Bowman‒Birk Inhibitor Suppresses Herpes Simplex Virus Type 2 Infection of Human Cervical Epithelial Cells.

The Bowman‒Birk inhibitor (BBI), a protease inhibitor derived from soybeans, has been extensively studied in anti-tumor and anti-inflammation research. We recently reported that BBI has an anti-HIV-1 property in primary human macrophages. Because HSV-2 infection plays a role in facilitating HIV-1 sexual transmission, we thus examined whether BBI has the ability to inhibit HSV-2 infection. We demonstrated that BBI could potently inhibit HSV-2 replication in human cervical epithelial cells (End1/E6E7).
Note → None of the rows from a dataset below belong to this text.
/-- **3.7 5°, left: `n/(n − 1)·Δ(G) ≤ b(G)`** (`n ≥ 2`; through the tree's sharper Grone–Merris
bound `Δ + 1 ≤ b(G)` for a graph with an edge, and `b ≥ 0` otherwise).
[cite: Fiedler1973, §3 item 3.7 5° (p. 302)] -/
theorem Fiedler1973_3_7_5_left (hn : 2 ≤ Fintype.card V) (hL : (G.lapMatrix ℝ).IsHermitian) :
    (Fintype.card V : ℝ) / ((Fintype.card V : ℝ) - 1) * G.maxDegree ≤
      hL.eigenvalues₀ ⟨0, by omega⟩ := by
  haveI : Nonempty V := Fintype.card_pos_iff.1 (by omega)
  have hn' : (2 : ℝ) ≤ Fintype.card V := by exact_mod_cast hn
  have hb0 : 0 ≤ hL.eigenvalues₀ ⟨0, by omega⟩ :=
    (algConn_nonneg G hn hL).trans (algConn_le_eigenvalues₀_zero G hn hL)
  by_cases hΔ : G.maxDegree = 0
  · rw [hΔ, Nat.cast_zero, mul_zero]
    exact hb0
  · have hedge : ∃ u v, G.Adj u v := by
      obtain ⟨v, hv⟩ := G.exists_maximal_degree_vertex
      have hpos : 0 < G.degree v := by rw [← hv]; exact Nat.pos_of_ne_zero hΔ
      rw [← SimpleGraph.card_neighborFinset_eq_degree, Finset.card_pos] at hpos
      obtain ⟨u, hu⟩ := hpos
      exact ⟨v, u, (SimpleGraph.mem_neighborFinset _ _ _).1 hu⟩
    have hΔ1 := maxDegree_add_one_le_topEigenvalue_lapMatrix G hL hedge
    rw [← eigenvalues₀_zero_eq_topEigenvalue hL] at hΔ1
    have hΔn : (G.maxDegree : ℝ) ≤ Fintype.card V - 1 := by
      obtain ⟨v, hv⟩ := G.exists_maximal_degree_vertex
      have := G.degree_lt_card_verts v
      rw [hv]
      have h' : (G.degree v : ℝ) + 1 ≤ Fintype.card V := by exact_mod_cast this
      linarith
    rw [div_mul_eq_mul_div, div_le_iff₀ (by linarith)]
    nlinarith

end Top

/-! ## §2 3.8: `a(G) ≥ 2δ(G) − n + 2` -/

section MinDegree

variable (G : SimpleGraph V) [DecidableRel G.Adj]

/-- **3.8: `a(G) ≥ 2 min_i v_i(G) − n + 2`** (`δ = G.minDegree`, `n ≥ 2`; «Follows immediately
from the right inequality in 5° of 3.7 used for the complementary graph `Ḡ`»:
`a(G) = n − b(Ḡ) ≥ n − 2Δ(Ḡ) = n − 2(n − 1 − δ(G))`). [cite: Fiedler1973, §3 item 3.8
(p. 303)] -/
theorem Fiedler1973_3_8 (hn : 2 ≤ Fintype.card V) (hL : (G.lapMatrix ℝ).IsHermitian) :
    2 * (G.minDegree : ℝ) - Fintype.card V + 2 ≤
      hL.eigenvalues₀ ⟨Fintype.card V - 2, by omega⟩ := by
  haveI : Nonempty V := Fintype.card_pos_iff.1 (by omega)
  have hLc : (Gᶜ.lapMatrix ℝ).IsHermitian := (SimpleGraph.posSemidef_lapMatrix ℝ Gᶜ).1
  -- `b(Ḡ) = n − a(G)`
  have h1 := lapMatrix_compl_eigenvalues₀_zero G hn hL hLc
  -- `b(Ḡ) ≤ 2Δ(Ḡ)` and `Δ(Ḡ) = n − 1 − δ(G)` at a vertex of maximum degree of `Ḡ`
  have h2 : hLc.eigenvalues₀ ⟨0, by omega⟩ ≤ 2 * Gᶜ.maxDegree :=
    Fiedler1973_3_7_5_right Gᶜ hLc
  obtain ⟨v, hv⟩ := Gᶜ.exists_maximal_degree_vertex
  have h3 : Gᶜ.maxDegree + G.minDegree + 1 ≤ Fintype.card V := by
    have hc := G.degree_compl v
    have hmin := G.minDegree_le_degree v
    have hlt := G.degree_lt_card_verts v
    rw [hv]
    omega
  have h3' : (Gᶜ.maxDegree : ℝ) + G.minDegree + 1 ≤ Fintype.card V := by exact_mod_cast h3
  linarith

end MinDegree

/-! ## §3 3.9: an independent `m`-set gives `a(G) ≤ n − m` -/

section Independent

variable (G : SimpleGraph V) [DecidableRel G.Adj]

/-- **3.9: if `G` contains an independent set `S` of `m ≥ 2` vertices then `a(G) ≤ n − m`**
(«`Ḡ` contains a complete subgraph `K_m` … `b(Ḡ) ≥ m` so that `a(G) = n − b(Ḡ) ≤ n − m`»; here
`b(Ḡ) ≥ d_{Ḡ}(v) + 1 ≥ m` at a vertex `v ∈ S`, the tree's Grone–Merris star bound). For `m = 1`
the printed bound would read `a ≤ n − 1`, which fails exactly at `K_n`.
[cite: Fiedler1973, §3 item 3.9 (p. 303)] -/
theorem Fiedler1973_3_9 (hn : 2 ≤ Fintype.card V) (hL : (G.lapMatrix ℝ).IsHermitian)
    {S : Finset V} (hS : ∀ a ∈ S, ∀ b ∈ S, ¬ G.Adj a b) (hm : 2 ≤ S.card) :
    hL.eigenvalues₀ ⟨Fintype.card V - 2, by omega⟩ ≤ Fintype.card V - S.card := by
  haveI : Nonempty V := Fintype.card_pos_iff.1 (by omega)
  have hLc : (Gᶜ.lapMatrix ℝ).IsHermitian := (SimpleGraph.posSemidef_lapMatrix ℝ Gᶜ).1
  have h1 := lapMatrix_compl_eigenvalues₀_zero G hn hL hLc
  -- a vertex `v ∈ S` has `Ḡ`-degree at least `m − 1`
  obtain ⟨v, hv⟩ : S.Nonempty := Finset.card_pos.1 (by omega)
  have hsub : S.erase v ⊆ Gᶜ.neighborFinset v := by
    intro w hw
    rw [Finset.mem_erase] at hw
    rw [SimpleGraph.mem_neighborFinset, SimpleGraph.compl_adj]
    exact ⟨hw.1.symm, hS v hv w hw.2⟩
  have hdeg : S.card - 1 ≤ Gᶜ.degree v := by
    rw [← SimpleGraph.card_neighborFinset_eq_degree, ← Finset.card_erase_of_mem hv]
    exact Finset.card_le_card hsub
  have hdeg' : (S.card : ℝ) ≤ Gᶜ.degree v + 1 := by
    have : S.card ≤ Gᶜ.degree v + 1 := by omega
    exact_mod_cast this
  have h2 := degree_add_one_le_topEigenvalue_lapMatrix Gᶜ hLc (v := v) (by omega)
  rw [← eigenvalues₀_zero_eq_topEigenvalue hLc] at h2
  linarith

end Independent

end Literature.Combinatorics.SimpleGraph.AlgebraicConnectivityFiedlerInequalities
This BBI-mediated HSV-2 inhibition was partially through blocking HSV-2-mediated activation of NF-κB and p38 MAPK pathways. In addition, BBI could activate the JAK/STAT pathway and enhance the expression of several antiviral interferon-stimulated genes (ISGs). Furthermore, BBI treatment of End1/E6E7 cells upregulated the expression of tight junction proteins and reduced HSV-2-mediated cellular ubiquitinated proteins' degradation through suppressing the ubiquitin‒proteasome system. These observations indicate that BBI may have therapeutic potential for the prevention and treatment of HSV-2 infections.